WHAT IS NEEDED: From the line below that contains "Rem. 1.4.1/4] -/" to the line that contains "ContDiff ℝ (⊤ : ℕ∞) g ∧", repeat every line exactly, both ends included, and nothing else.

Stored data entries
/-!
# `Balaban1983to89.HaarDensitySymplecticGlobal` — THE HAAR MEASURE OF THE COMPACT SYMPLECTIC GROUP `Sp(n) = U(2n) ∩
# Sp(2n, ℂ)` IN EXPONENTIAL COORDINATES, GLOBALLY, ON THE MAXIMAL BALL `Ω = {A ∈ 𝔰𝔭(n) : ‖A‖ < π}`:
# `∫_{Sp(n)} F dμ = σ₀ ∫_Ω F(e^A) Π_{{j,k}} sinc((θ_j(A)+θ_k(A))/2) dη(A)`, `σ₀ = μ(Sp(n))/∫_Ω Π_{{j,k}} sinc dη`

statement-level skeleton of published theorems with citation tags; proofs where landed; nothing here is a claim
about the Yang–Mills mass gap

Mega-formalization `lit-balaban` (HOME `run/shared/lean/pub/lit-balaban/`), unit `lit-balaban-p28` gen 16 (Phase-2
proof seat; free-target protocol G.5-34(d), TAKING 2026-08-23T11:03Z).  File 5 of 5; the `Sp(n)` twin of file 4
`HaarDensityOrthogonalGlobal`.  Gen 12's `HaarDensitySymplecticChart` gave [Balaban1985UV3] p. 260 for the compact
symplectic group `symplecticSubgroup J ≤ U(m)` (`uᵀJu = J`) on the small windows `V_s`; THIS FILE gives it on the
whole group for Mathlib's `J = Matrix.J l ℂ = [[0, −1], [1, 0]]` on `l ⊕ l` (`Sp(n)`, `n = |l|`): (a) `Sp(n)` is
CONNECTED — every element is conjugate into the torus `Tⁿ` (the tree's `iUnion_conj_symplecticTorus`, [BtD] IV (1.6)/
(1.7)/(3.7) for `Sp(n)`, read through r20's bridge `SymplecticLogChartTwinBridge`), so by file 2 its exponential chart
is onto and by file 3 `μ{u ∈ Sp(n) : −1 ∈ σ(u)} = 0`; (b) THE PRINCIPAL LOGARITHM OF A SYMPLECTIC UNITARY IS
SYMPLECTIC: for `u ∈ Sp(n)` with `‖u − 1‖ < 2` and `X ∈ 𝔲(2n)`, `‖X‖ < π`, `e^X = u`, also `Y = −J⁻¹XᵀJ ∈ 𝔲(2n)` has
`‖Y‖ = ‖X‖` (file 4's spectral lemma) and `e^Y = J⁻¹((e^X)ᵀ)⁻¹J = J⁻¹(uᵀ)⁻¹J = u`, so `Y = X`, i.e. `XᵀJ = −JX`,
`X ∈ 𝔰𝔭(n)`; hence `Θ({‖A‖ < π} ∩ 𝔰𝔭(n)) = {u ∈ Sp(n) : ‖u − 1‖ < 2}` has FULL Haar measure; (c) gen 13's
`IsChartRep.lintegral_haar_eq_of_null` + gen 12's explicit density `jacDensity_symplectic_J_eq_of_diag` BY NAME.
SKELETON rows served (SUPPORT cells only, no head change): B10.Eq21 / display E18 ([Balaban1985UV3] (18)/(21)
pp. 260–261, owner r07), B13.Eq1.37 (r10), B12.Eq2.10–2.12 (r09/r20).

CITATION HEADER.  [Balaban1985UV3] T. Bałaban, CMP **102** (1985) 255–275, p. 260: *«dU′ = σ(A′)dA′ = σ₀ σ/σ₀ (A′)dA′,
σ₀ = σ(0) … σ(A′) is a density which can be calculated explicitly for all classical groups»*.  [Helgason2000] Ch. I §1
**Thm. 1.14** (13) p. 96 (quoted in file 4) — here `G = Sp(n)`, `N₀ = {A ∈ 𝔰𝔭(n) : ‖A‖ < π}`, `N_e = {u : −1 ∉ σ(u)}`,
`Sp(n) ∖ N_e` NULL.  [Balaban1985Averaging] CMP **98** (1985) (22)–(24) p. 21 (principal logarithm of a unitary matrix,
`|A| ≤ π`, operator norm = largest |eigenvalue|).  [BrockerTomDieck1985] IV (1.6)/(1.7) (conjugates of a maximal torus
cover `G`), IV (2.2) (exp surjective), IV (3.7) (`Tⁿ ⊂ Sp(n)`); tree: `Literature/LinearAlgebra/Matrix/
CompactSymplecticGroupConjugacy`, `…WeylGroup`.  [Sepanski2007] §1.1.4.3 (1.14) (`Sp(n) ≅ U(2n) ∩ Sp(n, ℂ)`,
`J = [[0, −I], [I, 0]]`), §6.1.5.2 (type `C_n`).

WHAT IS PROVED (theorems only; 0 definitions, 0 named facts, 0 sorry; axioms standard).  `Sp = symplecticSubgroup
(Matrix.J l ℂ) ≤ U(2n)` (gen 12), `𝓛 = unitarySubgroupLogChart Sp _` (Lie algebra `symplecticLie J`, gen 12), `Θ` its
chart, `L²`-operator norm.
* §1 **`isConnected_symplecticSubgroup`** (`Sp(n) ≤ U(2n)` is connected: the image of p24's `compactSymplecticGroup l`,
  which is the union of the conjugates of the connected torus `Tⁿ`), `expChart_symplectic_surjective` (file 2),
  `haar_symplectic_neg_one_mem_spectrum_eq_zero` (file 3).
* §2 (`star_J_mul_J`, `J_mul_star_J` from the tree's `star_J`) **`transpose_mul_J_eq_neg_of_exp_eq`** (the principal logarithm of `u ∈ Sp(n)`, `‖u − 1‖ < 2`, satisfies
  `XᵀJ = −JX`), **`image_expChart_ball_pi_eq`: `Θ({A ∈ 𝔰𝔭(n) : ‖A‖ < π}) = {u ∈ Sp(n) : ‖u − 1‖ < 2}`**,
  **`haar_compl_image_ball_pi_eq_zero`** (full Haar measure).
* §3 THE GLOBAL FORMULA for every Haar `μ` on `Sp(n)` and every additive Haar `η` on `𝔰𝔭(n)`:
  `haar_symplectic_eq_smul_chartMeasureOn`, `windowConst_symplectic_eq`, **`lintegral_haar_symplectic_eq`**,
  `haar_symplectic_apply_eq`, and with the explicit density **`lintegral_haar_symplectic_eq_prod_sinc_of_diag` /
  `…_eq_prod_sinc`: `∫_{Sp(n)} F dμ = σ₀ ∫_{‖A‖<π} F(e^A) Π_{{j,k}} sinc((θ_j(A) + θ_k(A))/2) dη(A)`,
  `σ₀ = μ(Sp(n))/∫_{‖A‖<π} Π_{{j,k}} sinc dη`** (unordered pairs with repetition; `θ(A)` = eigenvalues of `−iA`),
  `lintegral_haarProbability_symplectic_eq_prod_sinc`.

HONEST SCOPE.  (i) `J = Matrix.J l ℂ` only (gen 12's chart is for every `J` with `Jᵀ = −J`, `J² = −1`, `J` real; the
connectedness input is available in the tree for Mathlib's `J`); `Sp(n)` realised inside `U(2n)` as in gen 12, no
quaternionic model.  (ii) `σ₀` identified (`μ(Sp(n))/∫_{B_π} ρ dη`), not evaluated.  (iii) Nothing of gens 8–14,
files 1–4, r20's bridge, p24's `CompactSymplecticGroup*` or Mathlib is re-proved.  Failed printed steps: none
(HOME/GAPS.md unchanged).
-/

noncomputable section
/-- **The heat representation of the low frequencies**: `Ṡ₀ u = e^{Δ} (Θ₀(D) Ṡ₀ u)` on `𝓢'(E, F)`
with `Θ₀ = e^{(2π)²‖·‖²} χ(·/2)` — the symbols multiply to `χ(·/2)`, and `Ṡ₁ Ṡ₀ = Ṡ₀`. [folklore] -/
theorem lowFreqCutoff_zero_eq_heatSemigroup_fourierMultiplierCLM (u : 𝓢'(E, F)) :
    lowFreqCutoff 0 u = TemperedDistribution.heatSemigroup 1
      (fourierMultiplierCLM F
        (fun ξ : E => (Real.exp ((2 * π) ^ 2 * ‖ξ‖ ^ 2) : ℂ) * lowFreqSymbol 1 ξ) (lowFreqCutoff 0 u)) := by
  have hΘ := contDiff_hasCompactSupport_lowHeatSymbol (E := E)
  have hg : (fun ξ : E => (Real.exp ((2 * π) ^ 2 * ‖ξ‖ ^ 2) : ℂ) * lowFreqSymbol 1 ξ).HasTemperateGrowth :=
    hΘ.2.hasTemperateGrowth hΘ.1
  have hheat : (fun ξ : E => (UnboundedOperators.heatSymbol 1 ξ : ℂ)).HasTemperateGrowth :=
    UnboundedOperators.heatSymbol_hasTemperateGrowth_complex
      UnboundedOperators.heatSymbol_hasTemperateGrowth_holds zero_le_one
  rw [TemperedDistribution.heatSemigroup_eq_fourierMultiplierCLM,
    TemperedDistribution.fourierMultiplierCLM_fourierMultiplierCLM_apply hg hheat]
  have hsymb : ((fun ξ : E => (Real.exp ((2 * π) ^ 2 * ‖ξ‖ ^ 2) : ℂ) * lowFreqSymbol 1 ξ) *
      fun ξ : E => (UnboundedOperators.heatSymbol 1 ξ : ℂ)) = lowFreqSymbol 1 := by
    funext ξ
    simp only [Pi.mul_apply]
    have h := ofReal_exp_sq_norm_smul_mul_heatSymbol (1 : ℝ) ξ
    rw [one_smul, one_pow] at h
    rw [mul_right_comm, h, one_mul]
  rw [hsymb, lowFreqCutoff_apply,
    TemperedDistribution.fourierMultiplierCLM_fourierMultiplierCLM_apply (hasTemperateGrowth_lowFreqSymbol 0)
      (hasTemperateGrowth_lowFreqSymbol 1), lowFreqSymbol_zero_mul_lowFreqSymbol_one']

variable [CompleteSpace F]

/-- `((2^{-j})²)^{-m/2} = 2^{jm}`: the heat time `t_j = 4^{-j}` converts the smoothing rate
`t^{-m/2}` into Bernstein's factor `2^{jm}`. [folklore] -/
theorem two_zpow_neg_sq_rpow (j : ℤ) (m : ℕ) :
    ((((2 : ℝ) ^ (-j)) ^ 2) ^ (-(m : ℝ) / 2) : ℝ) = (2 : ℝ) ^ ((j : ℝ) * m) := by
  have h2 : (0 : ℝ) < (2 : ℝ) ^ (-j) := zpow_pos two_pos _
  rw [← Real.rpow_natCast _ 2, ← Real.rpow_mul h2.le, ← Real.rpow_intCast, ← Real.rpow_mul zero_le_two]
  congr 1
  push_cast
  ring

/-- **Smooth representatives of the dyadic blocks, with Bernstein's bounds** (BCD Lemma 2.1;
Triebel 1983, (1.3.2/5); Grafakos, proof of Thm. 1.4.9): there are constants `A_m ≥ 0` (`m ∈ ℕ`)
and `C < ∞` such that for every `j ∈ ℤ` and every `u ∈ 𝓢'(E, F)` whose block `Δ̇_j u` is an `L^∞`
function, `Δ̇_j u` is (the distribution of) a `C^∞` function `g` all of whose derivatives are
bounded, `‖Dᵐ g(x)‖ ≤ A_m 2^{jm} · (C ‖Δ̇_j u‖_{L^∞})`. Construction: `g = e^{t_jΔ} w` with `t_j = 4^{-j}`
and `w = Θ(2^{-j}D) Δ̇_j u ∈ L^∞`, `‖w‖_∞ ≤ C ‖Δ̇_j u‖_∞`
(`exists_eLpNormDistrib_fourierMultiplierCLM_lpBlock_le`), followed by the heat smoothing bounds
`‖Dᵐ e^{tΔ} w‖_∞ ≤ A_m t^{-m/2} ‖w‖_∞`. [cite: Triebel1983, (1.3.2/5) and Rem. 1.4.1/4] -/
theorem exists_smooth_rep_lpBlock :
    ∃ (A : ℕ → ℝ) (C : ℝ≥0∞), (∀ m, 0 ≤ A m) ∧ C < ⊤ ∧
      ∀ (j : ℤ) (u : 𝓢'(E, F)), eLpNormDistrib ∞ (lpBlock j u) < ⊤ →
        ∃ g : E → F, ContDiff ℝ (⊤ : ℕ∞) g ∧
          (∀ (m : ℕ) (x : E), ‖iteratedFDeriv ℝ m g x‖ ≤
            A m * (2 : ℝ) ^ ((j : ℝ) * m) * (C * eLpNormDistrib ∞ (lpBlock j u)).toReal) ∧
          ∃ hg : MemLp g ∞ (volume : Measure E),
            ((hg.toLp g : Lp F ∞ (volume : Measure E)) : 𝓢'(E, F)) = lpBlock j u := by
  -- the constants
  choose A hA0 hA using fun m => exists_norm_iteratedFDeriv_heatExtension_coe_le (E := E) (F := F) m
  obtain ⟨n, C₁, hC₁⟩ := exists_eLpNormDistrib_fourierMultiplierCLM_lpBlock_le (E := E) (F := F) ∞
  have hΘ := contDiff_hasCompactSupport_blockHeatSymbol (E := E)
  set Θ : 𝓢(E, ℂ) := hΘ.2.toSchwartzMap hΘ.1 with hΘdef
  have hΘcoe : (Θ : E → ℂ) = fun ξ : E => (Real.exp ((2 * π) ^ 2 * ‖ξ‖ ^ 2) : ℂ) * bernsteinSymbol ξ := rfl
  set B : ℝ := (Finset.Iic ((0 : ℕ), n)).sup (schwartzSeminormFamily ℂ E ℂ) Θ with hB
  have hB0 : 0 ≤ B := apply_nonneg _ _
  have hBder : ∀ N ≤ n, ∀ x : E, ‖iteratedFDeriv ℝ N (Θ : E → ℂ) x‖ ≤ B := by
    intro N hN x
    have h := le_seminorm ℂ 0 N Θ x
    rw [pow_zero, one_mul] at h
    exact h.trans (Seminorm.le_def.1 (Finset.le_sup (f := schwartzSeminormFamily ℂ E ℂ)
      (Finset.mem_Iic.2 (Prod.mk_le_mk.2 ⟨le_rfl, hN⟩))) _)
  refine ⟨A, C₁ * ENNReal.ofReal B, hA0, ENNReal.mul_lt_top ENNReal.coe_lt_top ENNReal.ofReal_lt_top,
    fun j u hu => ?_⟩
  -- the rescaled symbol `Θ_j = Θ(2^{-j} ·)`
  set c : ℝ := (2 : ℝ) ^ (-j) with hc
  have hc0 : 0 < c := zpow_pos two_pos _
  set Θj : E → ℂ := fun ξ => (Real.exp ((2 * π) ^ 2 * ‖c • ξ‖ ^ 2) : ℂ) * bernsteinSymbol (c • ξ)
    with hΘj
  have hΘjt : Θj.HasTemperateGrowth :=
    (show Θj = (Θ : E → ℂ) ∘ (c • ContinuousLinearMap.id ℝ E) from rfl) ▸
      Θ.hasTemperateGrowth.comp (c • ContinuousLinearMap.id ℝ E).hasTemperateGrowth
  have hresc : (fun ξ : E => Θj (((2 : ℝ) ^ j) • ξ)) = (Θ : E → ℂ) := by
    funext ξ
    simp only [hΘj, hΘcoe, smul_smul, hc, ← zpow_add₀ (two_ne_zero' ℝ), neg_add_cancel, zpow_zero,
      one_smul]
  -- `w = Θ_j(D) Δ̇_j u ∈ L^∞` with `‖w‖ ≤ C ‖Δ̇_j u‖`
  have hwbound : eLpNormDistrib ∞ (fourierMultiplierCLM F Θj (lpBlock j u)) ≤
      C₁ * ENNReal.ofReal B * eLpNormDistrib ∞ (lpBlock j u) :=
    hC₁ Θj hΘjt j B hB0 (fun N hN x _ => by rw [hresc]; exact hBder N hN x) u
  have hwfin : eLpNormDistrib ∞ (fourierMultiplierCLM F Θj (lpBlock j u)) < ⊤ :=
    hwbound.trans_lt (ENNReal.mul_lt_top (ENNReal.mul_lt_top ENNReal.coe_lt_top ENNReal.ofReal_lt_top) hu)
  obtain ⟨w, hw⟩ := exists_coe_eq_of_eLpNormDistrib_lt_top hwfin
  have hwnorm : ‖w‖ ≤ (C₁ * ENNReal.ofReal B * eLpNormDistrib ∞ (lpBlock j u)).toReal := by
    rw [Lp.norm_def, ← Lp.enorm_def, ← eLpNormDistrib_coe, hw]
    exact ENNReal.toReal_mono (ENNReal.mul_lt_top (ENNReal.mul_lt_top ENNReal.coe_lt_top
      ENNReal.ofReal_lt_top) hu).ne hwbound
  -- the heat extension
  set t : ℝ := c ^ 2 with ht
  have ht0 : 0 < t := pow_pos hc0 2
  have hmem : MemLp (UnboundedOperators.heatExtension (w : E → F) t) ∞ (volume : Measure E) :=
    UnboundedOperators.memLp_heatExtension_holds (Lp.memLp w) le_top ht0
  refine ⟨UnboundedOperators.heatExtension (w : E → F) t,
    UnboundedOperators.contDiff_heatExtension_holds (Lp.memLp w) le_top ht0, fun m x => ?_, hmem, ?_⟩
  · calc ‖iteratedFDeriv ℝ m (UnboundedOperators.heatExtension (w : E → F) t) x‖
        ≤ A m * t ^ (-(m : ℝ) / 2) * ‖w‖ := hA m ht0 w x
      _ ≤ A m * t ^ (-(m : ℝ) / 2) * (C₁ * ENNReal.ofReal B * eLpNormDistrib ∞ (lpBlock j u)).toReal := by
          gcongr
          exact mul_nonneg (hA0 m) (Real.rpow_nonneg ht0.le _)
      _ = A m * (2 : ℝ) ^ ((j : ℝ) * m) * (C₁ * ENNReal.ofReal B * eLpNormDistrib ∞ (lpBlock j u)).toReal := by
          rw [ht, hc, two_zpow_neg_sq_rpow]
  · rw [lpBlock_eq_heatSemigroup_fourierMultiplierCLM j u, ← hc, ← hw,
      Lp.heatSemigroup_toTemperedDistribution_Lp_holds UnboundedOperators.memLp_heatExtension_holds w ht0]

RESPONSE TO THIS EXERCISE:
`‖Dᵐ e^{tΔ} w‖_∞ ≤ A_m t^{-m/2} ‖w‖_∞`. [cite: Triebel1983, (1.3.2/5) and Rem. 1.4.1/4] -/
theorem exists_smooth_rep_lpBlock :
    ∃ (A : ℕ → ℝ) (C : ℝ≥0∞), (∀ m, 0 ≤ A m) ∧ C < ⊤ ∧
      ∀ (j : ℤ) (u : 𝓢'(E, F)), eLpNormDistrib ∞ (lpBlock j u) < ⊤ →
        ∃ g : E → F, ContDiff ℝ (⊤ : ℕ∞) g ∧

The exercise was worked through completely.